Stored dataset items:
/-- **PLAQUETTE FLOOR OF THE ONE-LINK KERNEL, UNIFORMLY IN THE EXTERIOR** (`SU(2)`, fundamental representation): for every `β ≥ 0`, every
link `e` of `ℤ^d`, EVERY exterior `ω` and every plaquette `p ∋ e`:
`6/(4β·#{p' ∋ e} + 3) ≤ ∫ (2 − Re tr U_p) dγ_{e}(U | ω)` — the one-link law is `∝ exp(β Re tr(g·S))dg` with `S = s·V` the staple sum (§3),
`Re tr U_p(ω^{e←g}) = Re tr(g·staple_p)` (tree `re_trace_holonomy_update`), and part 1's one-link floor applies with `B = βs ≤ β·#{p' ∋ e}`.
[folklore] -/
theorem kernel_plaquetteDeficit_ge {d : ℕ} [DecidableEq (ZdEdge d)] {β : ℝ} (hβ : 0 ≤ β) (e : ZdEdge d)
    (ω : LGConfig d (Matrix.specialUnitaryGroup (Fin 2) ℂ)) {p : ZdPlaquette d} (hp : e ∈ plaquetteEdges p) :
    6 / (4 * (β * (plaquettesTouching {e}).card) + 3) ≤
      ∫ U, (2 - ((fundamentalRep (Fin 2) (plaquetteHolonomyZd U p.1 p.2.1.1 p.2.1.2)).trace).re)
        ∂(ymSpecification (fundamentalRep (Fin 2)) β {e} ω) := by
  have hρ : Continuous (fundamentalRep (Fin 2)) := Literature.MathematicalPhysics.QuantumLattice.continuous_fundamentalRep (Fin 2)
  have hρu := fundamentalRep_mem_unitaryGroup (n := Fin 2)
  -- the observable and the weight after updating the link
  set W : Matrix.specialUnitaryGroup (Fin 2) ℂ := staple p e ω with hW
  obtain ⟨s, V, hs0, hsle, hS⟩ := exists_stapleSum_eq_smul e ω
  have hF : Measurable fun U : LGConfig d (Matrix.specialUnitaryGroup (Fin 2) ℂ) =>
      2 - ((fundamentalRep (Fin 2) (plaquetteHolonomyZd U p.1 p.2.1.1 p.2.1.2)).trace).re :=
    measurable_const.sub ((Literature.MathematicalPhysics.QuantumLattice.continuous_plaquetteObs _ hρ p.1 p.2.1.1 p.2.1.2).measurable)
  rw [integral_ymSpecification_singleton (fundamentalRep (Fin 2)) hρ β e ω hF]
  have hobs : ∀ g : Matrix.specialUnitaryGroup (Fin 2) ℂ,
      2 - ((fundamentalRep (Fin 2) (plaquetteHolonomyZd (Function.update ω e g) p.1 p.2.1.1 p.2.1.2)).trace).re =
        2 - ((g.1 * W.1).trace).re := by
    intro g
    rw [re_trace_holonomy_update (fundamentalRep (Fin 2)) hρu hp ω g, re_trace_fundamentalRep_mul]
  have hwt : ∀ g : Matrix.specialUnitaryGroup (Fin 2) ℂ,
      -β * wilsonBoundaryAction (fundamentalRep (Fin 2)) {e} (Function.update ω e g) =
        -(β * (2 * (plaquettesTouching {e}).card)) + (β * s) * ((g.1 * V.1).trace).re := by
    intro g
    rw [wilsonBoundaryAction_singleton_update (fundamentalRep (Fin 2)) hρu e ω g, Finset.sum_sub_distrib, Finset.sum_const,
      nsmul_eq_mul]
    have hsum : ∑ p' ∈ plaquettesTouching {e}, ((fundamentalRep (Fin 2) g * fundamentalRep (Fin 2) (staple p' e ω)).trace).re =
        s * ((g.1 * V.1).trace).re := by
      simp only [fundamentalRep_apply]
      calc ∑ p' ∈ plaquettesTouching {e}, ((g.1 * (staple p' e ω).1).trace).re
          = ((g.1 * stapleSum e ω).trace).re := by
            unfold stapleSum
            rw [Finset.mul_sum, Matrix.trace_sum, Complex.re_sum]
        _ = s * ((g.1 * V.1).trace).re := by
            rw [hS, Matrix.mul_smul, Matrix.trace_smul, smul_eq_mul, Complex.re_ofReal_mul]
    rw [hsum]
    simp only [Nat.cast_ofNat]
    ring
  simp_rw [hobs, hwt, Real.exp_add]
  -- pull the constant factor out of both integrals and cancel it
  set c : ℝ := Real.exp (-(β * (2 * (plaquettesTouching {e}).card))) with hc
  have hcpos : 0 < c := Real.exp_pos _
  have hnum : ∫ g : Matrix.specialUnitaryGroup (Fin 2) ℂ, (2 - ((g.1 * W.1).trace).re) * (c * Real.exp (β * s * ((g.1 * V.1).trace).re))
      ∂(haarProbability (Matrix.specialUnitaryGroup (Fin 2) ℂ)) =
      c * ∫ g : Matrix.specialUnitaryGroup (Fin 2) ℂ, (2 - ((g.1 * W.1).trace).re) * Real.exp (β * s * ((g.1 * V.1).trace).re)
      ∂(haarProbability (Matrix.specialUnitaryGroup (Fin 2) ℂ)) := by
    rw [← integral_const_mul]
    refine integral_congr_ae (ae_of_all _ fun g => ?_)
    ring
  have hden : ∫ g : Matrix.specialUnitaryGroup (Fin 2) ℂ, c * Real.exp (β * s * ((g.1 * V.1).trace).re)
      ∂(haarProbability (Matrix.specialUnitaryGroup (Fin 2) ℂ)) =
      c * ∫ g : Matrix.specialUnitaryGroup (Fin 2) ℂ, Real.exp (β * s * ((g.1 * V.1).trace).re)
      ∂(haarProbability (Matrix.specialUnitaryGroup (Fin 2) ℂ)) := integral_const_mul _ _
  rw [hnum, hden, mul_div_mul_left _ _ hcpos.ne']
  -- positivity of the one-link partition function and part 1's floor
  have hB : 0 ≤ β * s := mul_nonneg hβ hs0
  have hZpos : 0 < ∫ g : Matrix.specialUnitaryGroup (Fin 2) ℂ, Real.exp (β * s * ((g.1 * V.1).trace).re)
      ∂(haarProbability (Matrix.specialUnitaryGroup (Fin 2) ℂ)) :=
    integral_exp_pos (integrable_of_continuous_su2 (Real.continuous_exp.comp (continuous_const.mul (continuous_re_trace_mul _))))
  rw [le_div_iff₀ hZpos]
  have hmain := integral_two_sub_re_trace_mul_mul_exp_ge hB V W
  -- `6/(4β#P+3) ≤ 6/(4βs+3)` since `s ≤ #P`
  have hmono : 6 / (4 * (β * (plaquettesTouching {e}).card) + 3) ≤ 6 / (4 * (β * s) + 3) := by
    apply div_le_div_of_nonneg_left (by norm_num) (by positivity)
    nlinarith [mul_le_mul_of_nonneg_left hsle hβ]
  exact (mul_le_mul_of_nonneg_right hmono hZpos.le).trans hmain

• [PROBLEM TO WORK ON]
A bare number should be your reply: how many lines in the entries above include the word "hsle".

• [ANSWER TO THIS EXERCISE]
2